*** INFORMATION SHOWN Section Begins ***
/-- `|c_n(j, q)| ≤ a⁻¹` ((1.100), leaf-03's `norm_QGQ_apply_le` through `covOp_eq_QGQ`). [folklore] -/
theorem norm_covOp_apply_le (ha : 0 < a) (j q : Tor M × Fin (d + 1)) : ‖covOp n M a j q‖ ≤ a⁻¹ := by
  rw [covOp_eq_QGQ n M a (Nat.one_le_iff_ne_zero.mpr (NeZero.ne n)) ha]
  exact norm_QGQ_apply_le M a ha n _ j q

end Level

section TwoLevel

variable {N R : ℕ} [NeZero N] [NeZero R] (M : Fin (d + 1) → ℕ) [hM : ∀ μ, NeZero (M μ)] (a : ℝ)

/-- **THE EXACT SPLIT OF THE GRADIENT OF THE COLUMN** against King's parent:
`(∂′colOp′)(X′,q) − (∂colOp)(par X′,q) = Σ_j ∂′H′(X′,j)·(c′ − c)(j,q) + Σ_j (∂′H′(X′,j) − ∂H(par X′,j))·c(j,q)`. [folklore] -/
theorem fdiff_colOp_succ_sub_apply (ha : 0 < a) (ν : Fin (d + 1)) (X' : Tor (fine (R * N) M) × Fin (d + 1)) (q : Tor M × Fin (d + 1)) :
    (fdiff (fine (R * N) M) ((R * N : ℕ) : ℂ) ν * colOp (R * N) M a) X' q
        - (fdiff (fine N M) (N : ℂ) ν * colOp N M a) (par N R M X'.1, X'.2) q
      = ∑ j : Tor M × Fin (d + 1), dker (R * N) M X'.2 j.2 ν X'.1 j.1 * (covOp (R * N) M a - covOp N M a) j q
        + ∑ j : Tor M × Fin (d + 1), (dker (R * N) M X'.2 j.2 ν X'.1 j.1 - dker N M X'.2 j.2 ν (par N R M X'.1) j.1) * covOp N M a j q := by
  rw [fdiff_colOp_apply (R * N) M a ha ν X' q, fdiff_colOp_apply N M a ha ν (par N R M X'.1, X'.2) q, ← Finset.sum_sub_distrib,
    ← Finset.sum_add_distrib]
  refine Finset.sum_congr rfl fun j _ => ?_
  rw [Matrix.sub_apply]
  ring

end TwoLevel

/-! ## §2 Along the tower: the gradient of the soft column against King's parent, every `a > 0`, every torus -/

section Tower

/-- `(L⁻¹)^k ≤ θG(L,α)^k` for `L ≥ 1`, `α < 1` (`θG = (L⁻¹)^{α∕2} ≥ L⁻¹`). [folklore] -/
theorem inv_pow_le_thetaG_pow {L : ℕ} (hL : 1 ≤ L) (k : ℕ) {α : ℝ} (hα1 : α < 1) :
    ((L : ℝ)⁻¹) ^ k ≤ thetaG L α ^ k := by
  have hL0 : (0 : ℝ) < L := by exact_mod_cast hL
  have hx0 : 0 < ((L : ℝ)⁻¹) := inv_pos.mpr hL0
  have hx1 : ((L : ℝ)⁻¹) ≤ 1 := inv_le_one_of_one_le₀ (by exact_mod_cast hL)
  refine pow_le_pow_left₀ hx0.le ?_ k
  unfold thetaG
  conv_lhs => rw [← Real.rpow_one ((L : ℝ)⁻¹)]
  exact Real.rpow_le_rpow_of_exponent_ge hx0 hx1 (by linarith)

variable (L : ℕ) [NeZero L] (M : Fin (d + 1) → ℕ) [hM : ∀ μ, NeZero (M μ)] (a : ℝ)

/-- **THE GRADIENT OF THE SOFT COLUMN AGAINST KING's PARENT, sup-ENTRY CURRENCY** (`L ≥ 2`, every `a > 0`, every torus, every level `k`, fine bond `X′`
of level `k+1`, coarse bond `q`, `0 ≤ α < 1`):
`‖(∂_ν^{(n_{k+1})}colOp_{k+1})(X′, q) − (∂_ν^{(n_k)}colOp_k)(par X′, q)‖ ≤ (KDs(d)·CQB(d+1,a) + a⁻¹·CGs(d,α,L))·θG(L,α)^k`.
[cite: Balaban1984PropagatorsI, (1.31) p.23, (1.63) p.28, (1.100)–(1.103) p.35] [folklore] -/
theorem norm_fdiff_colOp_sub_par_apply_le_lev (hL : 2 ≤ L) (ha : 0 < a) (k : ℕ) (ν : Fin (d + 1))
    (X' : Tor (fine (L * lev L k) M) × Fin (d + 1)) (q : Tor M × Fin (d + 1)) {α : ℝ} (hα0 : 0 ≤ α) (hα1 : α < 1) :
    ‖(fdiff (fine (L * lev L k) M) ((L * lev L k : ℕ) : ℂ) ν * colOp (L * lev L k) M a) X' q
        - (fdiff (fine (lev L k) M) ((lev L k : ℕ) : ℂ) ν * colOp (lev L k) M a) (par (lev L k) L M X'.1, X'.2) q‖
      ≤ (KDs d * CQB (d + 1) a + a⁻¹ * CGs d α L) * thetaG L α ^ k := by
  have hL1 : 1 ≤ L := le_trans (by norm_num) hL
  have hθ : 0 ≤ thetaG L α ^ k := pow_nonneg (thetaG_pos hL1 α).le k
  rw [fdiff_colOp_succ_sub_apply M a ha ν X' q]
  -- first term: row sums of `dker′` × operator norm of `c′ − c`
  have hc := opNorm_covOp_succ_sub_le_lev L M a ha k
  have h1 : ‖∑ j : Tor M × Fin (d + 1), dker (L * lev L k) M X'.2 j.2 ν X'.1 j.1 * (covOp (L * lev L k) M a - covOp (lev L k) M a) j q‖
      ≤ KDs d * (CQB (d + 1) a * ((L : ℝ)⁻¹) ^ k) := by
    calc _ ≤ ∑ j : Tor M × Fin (d + 1), ‖dker (L * lev L k) M X'.2 j.2 ν X'.1 j.1 * (covOp (L * lev L k) M a - covOp (lev L k) M a) j q‖ := norm_sum_le _ _
      _ ≤ ∑ j : Tor M × Fin (d + 1), ‖dker (L * lev L k) M X'.2 j.2 ν X'.1 j.1‖ * ‖covOp (L * lev L k) M a - covOp (lev L k) M a‖ :=
          Finset.sum_le_sum fun j _ => by
            rw [norm_mul]; exact mul_le_mul_of_nonneg_left (norm_entry_le_opNorm _ j q) (norm_nonneg _)
      _ = (∑ j : Tor M × Fin (d + 1), ‖dker (L * lev L k) M X'.2 j.2 ν X'.1 j.1‖) * ‖covOp (L * lev L k) M a - covOp (lev L k) M a‖ := by rw [Finset.sum_mul]
      _ ≤ KDs d * (CQB (d + 1) a * ((L : ℝ)⁻¹) ^ k) :=
          mul_le_mul (sum_norm_dker_le (L * lev L k) M ν X') hc (norm_nonneg _) (KDs_nonneg d)
  -- second term: row sums of the gradient one-step difference × `|c| ≤ a⁻¹`
  have h2 : ‖∑ j : Tor M × Fin (d + 1), (dker (L * lev L k) M X'.2 j.2 ν X'.1 j.1 - dker (lev L k) M X'.2 j.2 ν (par (lev L k) L M X'.1) j.1) * covOp (lev L k) M a j q‖
      ≤ CGs d α L * thetaG L α ^ k * a⁻¹ := by
    calc _ ≤ ∑ j : Tor M × Fin (d + 1), ‖(dker (L * lev L k) M X'.2 j.2 ν X'.1 j.1 - dker (lev L k) M X'.2 j.2 ν (par (lev L k) L M X'.1) j.1) * covOp (lev L k) M a j q‖ :=
          norm_sum_le _ _
      _ ≤ ∑ j : Tor M × Fin (d + 1), ‖dker (L * lev L k) M X'.2 j.2 ν X'.1 j.1 - dker (lev L k) M X'.2 j.2 ν (par (lev L k) L M X'.1) j.1‖ * a⁻¹ :=
          Finset.sum_le_sum fun j _ => by
            rw [norm_mul]; exact mul_le_mul_of_nonneg_left (norm_covOp_apply_le (lev L k) M a ha j q) (norm_nonneg _)
      _ = (∑ j : Tor M × Fin (d + 1), ‖dker (L * lev L k) M X'.2 j.2 ν X'.1 j.1 - dker (lev L k) M X'.2 j.2 ν (par (lev L k) L M X'.1) j.1‖) * a⁻¹ := by
          rw [Finset.sum_mul]
      _ ≤ CGs d α L * thetaG L α ^ k * a⁻¹ :=
          mul_le_mul_of_nonneg_right (sum_norm_dker_par_sub_le_lev L M hL k X' ν hα0 hα1) (inv_nonneg.mpr ha.le)
  have hpow := inv_pow_le_thetaG_pow hL1 k hα1
  have hK := KDs_nonneg d
  have hQ := CQB_nonneg (d + 1) a
  calc _ ≤ KDs d * (CQB (d + 1) a * ((L : ℝ)⁻¹) ^ k) + CGs d α L * thetaG L α ^ k * a⁻¹ := (norm_add_le _ _).trans (add_le_add h1 h2)
    _ ≤ KDs d * (CQB (d + 1) a * thetaG L α ^ k) + CGs d α L * thetaG L α ^ k * a⁻¹ := by
        have := mul_le_mul_of_nonneg_left (mul_le_mul_of_nonneg_left hpow hQ) hK
        linarith
    _ = (KDs d * CQB (d + 1) a + a⁻¹ * CGs d α L) * thetaG L α ^ k := by ring

/-- the `MsoftV = a•colOp` form (the lineage's soft leg `M̃`): `‖(∂′M̃′)(X′,q) − (∂M̃)(par X′,q)‖ ≤ (a·KDs·CQB + CGs)·θG^k`. [folklore] -/
theorem norm_fdiff_MsoftV_sub_par_apply_le_lev (hL : 2 ≤ L) (ha : 0 < a) (k : ℕ) (ν : Fin (d + 1))
    (X' : Tor (fine (L * lev L k) M) × Fin (d + 1)) (q : Tor M × Fin (d + 1)) {α : ℝ} (hα0 : 0 ≤ α) (hα1 : α < 1) :
    ‖(fdiff (fine (L * lev L k) M) ((L * lev L k : ℕ) : ℂ) ν * MsoftV (L * lev L k) M a) X' q
        - (fdiff (fine (lev L k) M) ((lev L k : ℕ) : ℂ) ν * MsoftV (lev L k) M a) (par (lev L k) L M X'.1, X'.2) q‖
      ≤ (a * (KDs d * CQB (d + 1) a) + CGs d α L) * thetaG L α ^ k := by
  have e : ∀ (n : ℕ) [NeZero n] (X : Tor (fine n M) × Fin (d + 1)),
      (fdiff (fine n M) (n : ℂ) ν * MsoftV n M a) X q = (a : ℂ) * (fdiff (fine n M) (n : ℂ) ν * colOp n M a) X q := by
    intro n _ X
    rw [MsoftV_eq_smul_colOp, Matrix.mul_smul, Matrix.smul_apply, smul_eq_mul]
  rw [e, e, ← mul_sub, norm_mul, Complex.norm_real, Real.norm_of_nonneg ha.le]
  calc a * _ ≤ a * ((KDs d * CQB (d + 1) a + a⁻¹ * CGs d α L) * thetaG L α ^ k) :=
        mul_le_mul_of_nonneg_left (norm_fdiff_colOp_sub_par_apply_le_lev L M a hL ha k ν X' q hα0 hα1) ha.le
    _ = (a * (KDs d * CQB (d + 1) a) + CGs d α L) * thetaG L α ^ k := by field_simp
*** INFORMATION SHOWN Section Ends ***
#### [REQUIREMENT]
Take the lines above from the one holding "Matrix.mul_smul, Matrix.smul_apply, smul_eq_mul]" to the last and output them exactly.

#### [ANSWER FOR THIS EXERCISE]
    rw [MsoftV_eq_smul_colOp, Matrix.mul_smul, Matrix.smul_apply, smul_eq_mul]
  rw [e, e, ← mul_sub, norm_mul, Complex.norm_real, Real.norm_of_nonneg ha.le]
  calc a * _ ≤ a * ((KDs d * CQB (d + 1) a + a⁻¹ * CGs d α L) * thetaG L α ^ k) :=
        mul_le_mul_of_nonneg_left (norm_fdiff_colOp_sub_par_apply_le_lev L M a hL ha k ν X' q hα0 hα1) ha.le
    _ = (a * (KDs d * CQB (d + 1) a) + CGs d α L) * thetaG L α ^ k := by field_simp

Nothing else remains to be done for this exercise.